Friday, March 12, 2004
1. MISSILE DEFENSE: DEPLOYMENT IS ON SCHEDULE, BUT WILL IT WORK?
A GAO report released yesterday points out that the components of the mid-course ground-based system have not been tested in "its deployed configuration." Many problems, such as finding warheads in a field of decoys, multiple interceptor launches, nighttime intercepts, adverse weather, and finding missiles without homing beacons have not been tested at all. Nevertheless, the Missile Defense Agency says it will put a covey of interceptors in Alaska as early as July. The General Accounting Office is the investigative arm of Congress, which is controlled by the Republicans. But yesterday it was Democrats on the Senate Armed Services Committee who focused on the testing issue. The Director of Operational Test and Evaluation in the Pentagon admitted that the system is not even far enough along to use Pentagon computer programs that would indicate whether it would actually work.
2. DEPLOY NOW, TEST LATER: WE CAN’T SIT AROUND UNTIL THINGS WORK.
With the administration requesting $10.2B for missile defense next year, Sen. Carl Levin (D-MI) questioned whether deployment would violate a 1983 federal law passed after Ronald Reagan announced his Strategic Defense Initiative. The law requires new weapons systems to be tested under realistic conditions before going into mass production.

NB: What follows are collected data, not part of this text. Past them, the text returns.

import Mathlib
import Summits.ValiantsHypothesis.ValiantsHypothesis.Theorems.RigidityForcesSymmetryRankRigidMinimalReprLaplaceFiveSeparatedCaptureLinesK1
import Summits.ValiantsHypothesis.ValiantsHypothesis.Theorems.RigidityForcesSymmetryRankRigidMinimalReprLaplaceFiveSeparatedCaptureLineInTwoPlanes

/-!
# ValiantsHypothesis / RigidityForcesSymmetry — crux `LaplaceOptimalFive` (stmt-ValiantsHypothesis-24813), young-shadow K1:
# **K1 ON `K₃ ⊔ K₂` FOR A NESTED SHORT SPAN** (a triangle short span of dimension `≤ 1` inside the other two, of dimension `≤ 2`)

K1 consumer of ✓ `captureIneqSym_of_line_in_two_planes` (N1, the nested-line profile `(1,2,2)♭` of `CaptureIneqSym`) through the
local bridge ✓ `sideSym_K32canon_of_captureAt` (`…K1Bridge.lean`), in the shape of ✓ `sideSym_K32canon_lines / _two_lines /
_disjoint_pair(_four)`: a side-symmetric split decomposition of `P₅` on `{01, 02, 12, 34}` one of whose triangle short spans has
dimension `≤ 1` and lies in the other two (of dimension `≤ 2`) has Laplace weight `≥ 5! = 120` — in all three placements of the
nested span (rôle symmetry ✓ `contractZ_mem_L3_swap23/13`).  First the submodule-currency form of N1 (the short span of dimension
`≤ 1` is `⊥` — ✓ `captureIneqSym_of_one_bot` — or a line `ℂu`, ✓ `eq_bot_or_line_of_finrank_le_one`).

* ★ `captureIneqSym_of_nested_line` — `CaptureIneqSym` for `finrank U₀₁ ≤ 1`, `U₀₁ ≤ U₀₂ ⊓ U₁₂`, `finrank U₀₂, U₁₂ ≤ 2`.
* ★★ `sideSym_K32canon_nested_line` (nested span on `{0,1}`);  ★ `…_nested_line02`, ★ `…_nested_line12` — the other two cuts.

Honest framing.  A SUB-CASE of K1 on `K₃ ⊔ K₂`; the profile `(2,2,2)♭` (not all equal), spans of dimension `≥ 3`, K1 on `K₃ ⊔ K₂`
in general, `CaptureIneqSym`, S2′, `LaplaceOptimalFive` (OPEN · CONTESTED 72/120), `RankRigidMinimalRepr`, `VP ≠ VNP` are NOT
proved.  No definitions, no `sorry`.
-/

set_option linter.dupNamespace false
set_option autoImplicit false

namespace Summit.ValiantsHypothesis.ValiantsHypothesis.Theorems.RigidityForcesSymmetryRankRigidMinimalRepr

namespace LaplaceFiveSeparatedCapture

open Finset LaplaceFiveSectorSplit

/-- ★ **`CaptureIneqSym` FOR A NESTED SHORT SPAN, submodule currency**: `finrank U₀₁ ≤ 1`, `U₀₁ ≤ U₀₂`, `U₀₁ ≤ U₁₂`,
`finrank U₀₂, finrank U₁₂ ≤ 2` (all symmetric) ⇒ the capture inequality.  `U₀₁ = ⊥`: ✓ `captureIneqSym_of_one_bot`;
`U₀₁ = ℂu`: ✓ `captureIneqSym_of_line_in_two_planes` (N1). [folklore] -/
theorem captureIneqSym_of_nested_line (U01 U02 U12 W : Submodule ℂ (Fin 5 → Fin 5 → ℂ))
    (h01 : ∀ x ∈ U01, ∀ p q : Fin 5, x p q = x q p) (h02 : ∀ x ∈ U02, ∀ p q : Fin 5, x p q = x q p)
    (h12 : ∀ x ∈ U12, ∀ p q : Fin 5, x p q = x q p) (hd01 : Module.finrank ℂ U01 ≤ 1)
    (hle02 : U01 ≤ U02) (hle12 : U01 ≤ U12) (hd02 : Module.finrank ℂ U02 ≤ 2) (hd12 : Module.finrank ℂ U12 ≤ 2)
    (hWs : ∀ μ ∈ W, ∀ s t : Fin 5, μ s t = μ t s) (hWd : ∀ μ ∈ W, ∀ s : Fin 5, μ s s = 0)
    (hWc : ∀ μ ∈ W, contractZ μ ∈ L3 U01 U02 U12) :
    Module.finrank ℂ W ≤ Module.finrank ℂ U01 + Module.finrank ℂ U02 + Module.finrank ℂ U12 := by
  rcases eq_bot_or_line_of_finrank_le_one U01 hd01 with hbot | ⟨u, hu0, huU, hUeq⟩
  · exact captureIneqSym_of_one_bot U01 U02 U12 W h01 h02 h12 (Or.inl hbot) hWs hWd hWc
  · have hu : ∀ p q, u p q = u q p := h01 u huU
    subst hUeq
    exact captureIneqSym_of_line_in_two_planes u hu hu0 U02 U12 W h02 h12 hd02 hd12
      (hle02 (Submodule.mem_span_singleton_self u)) (hle12 (Submodule.mem_span_singleton_self u)) hWs hWd hWc

/-- ★★ **K1 ON `K₃ ⊔ K₂ = {01, 02, 12, 34}` FOR A NESTED SHORT SPAN ON `{0,1}`**: the short span on `{0,1}` has dimension `≤ 1`
and lies in both short spans on `{0,2}`, `{1,2}`, which have dimension `≤ 2` ⇒ Laplace weight `≥ 5! = 120`. [folklore] -/
theorem sideSym_K32canon_nested_line {N : ℕ} (T : Finset (Fin N)) (S : Fin N → Finset (Fin 5))
    (u w : Fin N → (Fin 5 → Fin 5) → ℂ) (hdec : IsSplitDecomposition T S u w) (hsym : SideSymmetric T S u w)
    (hC : ∀ t ∈ T, S t = ({0, 1} : Finset (Fin 5)) ∨ S t = ({0, 2} : Finset (Fin 5)) ∨
      S t = ({1, 2} : Finset (Fin 5)) ∨ S t = ({3, 4} : Finset (Fin 5)))
    (h01 : Module.finrank ℂ (shortSpan T S u 0 1) ≤ 1)
    (hle02 : shortSpan T S u 0 1 ≤ shortSpan T S u 0 2) (hle12 : shortSpan T S u 0 1 ≤ shortSpan T S u 1 2)
    (h02 : Module.finrank ℂ (shortSpan T S u 0 2) ≤ 2) (h12 : Module.finrank ℂ (shortSpan T S u 1 2) ≤ 2) :
    Nat.factorial 5 ≤ laplaceWeight T S :=
  sideSym_K32canon_of_captureAt T S u w hdec hsym hC fun hs01 hs02 hs12 W hWs hWd hWc =>
    captureIneqSym_of_nested_line _ _ _ W hs01 hs02 hs12 h01 hle02 hle12 h02 h12 hWs hWd hWc

/-- ★ **Nested short span on `{0,2}`** (dimension `≤ 1`, inside the short spans on `{0,1}`, `{1,2}` of dimension `≤ 2`), by the rôle
symmetries ✓ `contractZ_mem_L3_swap23` and ✓ `contractZ_mem_L3_swap13`. [folklore] -/
theorem sideSym_K32canon_nested_line02 {N : ℕ} (T : Finset (Fin N)) (S : Fin N → Finset (Fin 5))
    (u w : Fin N → (Fin 5 → Fin 5) → ℂ) (hdec : IsSplitDecomposition T S u w) (hsym : SideSymmetric T S u w)
    (hC : ∀ t ∈ T, S t = ({0, 1} : Finset (Fin 5)) ∨ S t = ({0, 2} : Finset (Fin 5)) ∨
      S t = ({1, 2} : Finset (Fin 5)) ∨ S t = ({3, 4} : Finset (Fin 5)))
    (h02 : Module.finrank ℂ (shortSpan T S u 0 2) ≤ 1)
    (hle01 : shortSpan T S u 0 2 ≤ shortSpan T S u 0 1) (hle12 : shortSpan T S u 0 2 ≤ shortSpan T S u 1 2)
    (h01 : Module.finrank ℂ (shortSpan T S u 0 1) ≤ 2) (h12 : Module.finrank ℂ (shortSpan T S u 1 2) ≤ 2) :
    Nat.factorial 5 ≤ laplaceWeight T S := by
  refine sideSym_K32canon_of_captureAt T S u w hdec hsym hC fun hs01 hs02 hs12 W hWs hWd hWc => ?_
  have hWc' : ∀ μ ∈ W, contractZ μ ∈ L3 (shortSpan T S u 0 2) (shortSpan T S u 1 2) (shortSpan T S u 0 1) :=
    fun μ hμ => contractZ_mem_L3_swap13 _ _ _ hs01 hs12 hs02 μ (contractZ_mem_L3_swap23 _ _ _ hs01 μ (hWc μ hμ))
  have h := captureIneqSym_of_nested_line _ _ _ W hs02 hs12 hs01 h02 hle12 hle01 h12 h01 hWs hWd hWc'
  omega

/-- ★ **Nested short span on `{1,2}`** (dimension `≤ 1`, inside the short spans on `{0,1}`, `{0,2}` of dimension `≤ 2`), by the rôle
symmetry ✓ `contractZ_mem_L3_swap13`. [folklore] -/
theorem sideSym_K32canon_nested_line12 {N : ℕ} (T : Finset (Fin N)) (S : Fin N → Finset (Fin 5))
    (u w : Fin N → (Fin 5 → Fin 5) → ℂ) (hdec : IsSplitDecomposition T S u w) (hsym : SideSymmetric T S u w)
    (hC : ∀ t ∈ T, S t = ({0, 1} : Finset (Fin 5)) ∨ S t = ({0, 2} : Finset (Fin 5)) ∨
      S t = ({1, 2} : Finset (Fin 5)) ∨ S t = ({3, 4} : Finset (Fin 5)))
    (h12 : Module.finrank ℂ (shortSpan T S u 1 2) ≤ 1)
    (hle01 : shortSpan T S u 1 2 ≤ shortSpan T S u 0 1) (hle02 : shortSpan T S u 1 2 ≤ shortSpan T S u 0 2)
    (h01 : Module.finrank ℂ (shortSpan T S u 0 1) ≤ 2) (h02 : Module.finrank ℂ (shortSpan T S u 0 2) ≤ 2) :
    Nat.factorial 5 ≤ laplaceWeight T S := by
  refine sideSym_K32canon_of_captureAt T S u w hdec hsym hC fun hs01 hs02 hs12 W hWs hWd hWc => ?_
  have hWc' : ∀ μ ∈ W, contractZ μ ∈ L3 (shortSpan T S u 1 2) (shortSpan T S u 0 2) (shortSpan T S u 0 1) :=
    fun μ hμ => contractZ_mem_L3_swap13 _ _ _ hs01 hs02 hs12 μ (hWc μ hμ)
  have h := captureIneqSym_of_nested_line _ _ _ W hs12 hs02 hs01 h12 hle02 hle01 h02 h01 hWs hWd hWc'
  omega

end LaplaceFiveSeparatedCapture

end Summit.ValiantsHypothesis.ValiantsHypothesis.Theorems.RigidityForcesSymmetryRankRigidMinimalRepr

The Soviets had vast fleets of sophisticated ICBMs armed with hydrogen warheads. SDI never came close to being a credible defense. But what’s the urgency now? The Alaska site could only defend against North Korea, which might be able to set off a nuclear explosion, but would be hard put to build a warhead for an ICBM -- if they had an ICBM -- and they know they’d be toast if they tried to use it. Against this awesome threat we need to spend $100B on an untested defense?
3. HUBBLE REPRIEVE? NASA ADMINISTRATOR SAYS "NOT ON MY WATCH."

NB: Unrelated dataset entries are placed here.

/-- **`ξᵀ G(0) ξ > 0` for `ξ ≠ 0`**: the zero-frequency Gram matrix `G(0)_{xy} = ∫₀^∞ corr(e_x, e_y)(t) dt` of
the split site energies of the pinned anharmonic chain (all parameters `> 0`, `N ≥ 1`, `T > 0`) is positive
definite.  Bilinearity makes the quadratic form the zero-frequency autocorrelation of `u = ∑ ξ_x e_x`, which is
`Z⁻¹ γT ∑_b ‖∂_{p_b} v‖²` for the smooth Poisson solution `v` of `L v = -(u - m)` (`exists_poisson_lap_zero`);
were it `≤ 0`, `∂_{p_0} v` would vanish identically (continuity, positive density) and the bracket lemma
(`eq_zero_of_poisson_of_partialP_zero`) would force `ξ = 0`. -/
theorem pinnedChain_sum_lap_zero_pos (ξ : Fin N → ℝ) (hξ : ξ ≠ 0) :
    0 < ∑ x, ∑ y, ξ x * (∫ t in Set.Ioi (0 : ℝ), Real.exp (-(0 * t)) *
      ((∫ z, e x z * (∫ w, e y w ∂((pinnedChain ω₂ lam β γ).transitionKernel N T T t.toNNReal z))
          ∂((pinnedChain ω₂ lam β γ).gibbsMeasure N T)) -
        (∫ z, e x z ∂((pinnedChain ω₂ lam β γ).gibbsMeasure N T)) *
          (∫ z, e y z ∂((pinnedChain ω₂ lam β γ).gibbsMeasure N T)))) * ξ y := by
  set P := pinnedChain ω₂ lam β γ with hP
  -- the exponent `ϑ = 1/(4T)`
  have hϑ0 : (0 : ℝ) < 1 / (4 * T) := by positivity
  have h2ϑ : 2 * (1 / (4 * T)) < 1 / T := by
    rw [show 2 * (1 / (4 * T)) = (1 / T) / 2 by field_simp; ring]
    have : (0 : ℝ) < 1 / T := by positivity
    linarith
  have hnice := fun x => pinnedChain_splitSite_nice e he hω hl.le hβ.le x
  have hec : ∀ x, Continuous (e x) := fun x => (hnice x).1
  set C : ℝ := ((N : ℝ) + 2) / (1 / (4 * T)) with hC
  have hC0 : 0 ≤ C := by positivity
  have heb : ∀ x y, |e x y| ≤ C * Real.exp ((1 / (4 * T)) * P.hamiltonian N y) :=
    fun x y => (hnice x).2.2.2 _ hϑ0 y
  rw [pinnedChain_sum_lap_eq_lap_sum hω hl.le hβ hγ hN hT hϑ0 h2ϑ hec hC0 heb ξ le_rfl]
  -- the profile `u = ∑ ξ_x e_x` is smooth and nice
  have hus : ContDiff ℝ ∞ fun z : PhaseSpace N => ∑ x, ξ x * e x z :=
    ContDiff.sum fun x _ => contDiff_const.mul (contDiff_splitSite he x)
  have hub : ∀ y, |∑ x, ξ x * e x y| ≤ (∑ x, |ξ x| * C) * Real.exp ((1 / (4 * T)) * P.hamiltonian N y) :=
    fun y => abs_sum_mul_le_exp_bound Finset.univ heb ξ y
  have hCu : 0 ≤ ∑ x, |ξ x| * C := Finset.sum_nonneg fun x _ => mul_nonneg (abs_nonneg _) hC0
  obtain ⟨v, hv, hpde, hmem, hid⟩ := exists_poisson_lap_zero hω hl hβ hγ hN hT hϑ0 h2ϑ hus hCu hub
  rw [hid]
  -- positivity of the Dirichlet form at the left bath
  have hZ : 0 < ∫ x, P.gibbsDensity N T x :=
    integral_exp_pos (pinnedChain_integrable_gibbsDensity hω hl.le hβ.le γ N hT)
  set i₀ : Fin N := ⟨0, hN⟩ with hi₀
  have hw0 : 0 < OscillatorChain.bathWeight N i₀ := by
    unfold OscillatorChain.bathWeight
    rw [if_pos rfl]
    split_ifs <;> norm_num
  have hρc : Continuous (P.gibbsDensity N T) := pinnedChain_continuous_gibbsDensity ω₂ lam β γ N T
  have hI0 : ∀ i, 0 ≤ ∫ x, partialP i v x ^ 2 * P.gibbsDensity N T x := fun i =>
    integral_nonneg fun x => mul_nonneg (sq_nonneg _) (P.gibbsDensity_pos N T x).le
  have hpos : 0 < ∫ x, partialP i₀ v x ^ 2 * P.gibbsDensity N T x := by
    by_contra hle
    have hzero : ∫ x, partialP i₀ v x ^ 2 * P.gibbsDensity N T x = 0 := le_antisymm (not_lt.1 hle) (hI0 i₀)
    have hint : Integrable (fun x => partialP i₀ v x ^ 2 * P.gibbsDensity N T x) :=
      integrable_sq_mul_gibbsDensity hω hl.le hβ.le γ N hT (hmem i₀ hw0)
    have hae : (fun x => partialP i₀ v x ^ 2 * P.gibbsDensity N T x) =ᵐ[volume] 0 :=
      (integral_eq_zero_iff_of_nonneg (fun x => mul_nonneg (sq_nonneg _) (P.gibbsDensity_pos N T x).le)
        hint).1 hzero
    haveI := isAddHaarMeasure_volume_phaseSpace N
    have hcont : Continuous fun x => partialP i₀ v x ^ 2 * P.gibbsDensity N T x :=
      ((continuous_partialP hv (by simp) i₀).pow 2).mul hρc
    have hall := (hcont.ae_eq_iff_eq volume continuous_const).1 hae
    have h0 : ∀ x, partialP i₀ v x = 0 := fun x => by
      have h1 := congrFun hall x
      have h2 := (mul_eq_zero.1 h1).resolve_right (P.gibbsDensity_pos N T x).ne'
      exact (pow_eq_zero_iff two_ne_zero).1 h2
    -- the bracket lemma
    have hUd : Differentiable ℝ P.U := (pinnedChain_contDiff_U ω₂ lam β γ (n := 1)).differentiable one_ne_zero
    have hVd : Differentiable ℝ P.V := (pinnedChain_contDiff_V ω₂ lam β γ (n := 1)).differentiable one_ne_zero
    have hV0 : P.V 0 = 0 := by show (0 : ℝ) ^ 2 / 2 + β * 0 ^ 4 / 4 = 0; norm_num
    have hV1 : P.V 1 ≠ 0 := by
      have : (0 : ℝ) < 1 ^ 2 / 2 + β * 1 ^ 4 / 4 := by positivity
      exact this.ne'
    have hdV1 : deriv P.V 1 ≠ 0 := by
      rw [hP, pinnedChain_deriv_V]
      have : (0 : ℝ) < 1 + β * 1 ^ 3 := by positivity
      exact this.ne'
    have hVeven : ∀ r, P.V (-r) = P.V r := fun r => by
      show (-r) ^ 2 / 2 + β * (-r) ^ 4 / 4 = r ^ 2 / 2 + β * r ^ 4 / 4; ring
    have hξ0 : ξ = 0 :=
      eq_zero_of_poisson_of_partialP_zero P hUd hVd he hpde hV0 hV1 hdV1 hVeven
        (hv.differentiable (by simp)) (show i₀.val = 0 from rfl) h0
    exact hξ hξ0
  refine mul_pos (inv_pos.2 hZ) (mul_pos (mul_pos hγ hT) ?_)
  exact Finset.sum_pos' (fun i _ => mul_nonneg (Corrector.bathWeight_nonneg N i) (hI0 i))
    ⟨i₀, Finset.mem_univ _, mul_pos hw0 hpos⟩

There was brief joy among astronomers yesterday when they heard the news that NASA had agreed to have the National Academy of Sciences consider the decision to cancel another Hubble repair mission on safety grounds. But later in the day, Sean O’Keefe, the NASA Administrator, punched a hole in their canoe. He made it clear that while he was willing to have experts look at the decision, there was nothing they could say that would change his mind. I called Ann Thropojinic, a veteran astronaut at NASA Headquarters, to help me understand this. "You scientists just don’t get it, do you?" she sighed. "People don’t care what’s going on 13 billion light years away. They want to know how you eat spaghetti in zero gravity. You should have thought about that before you let Hubble go up without a permanent crew."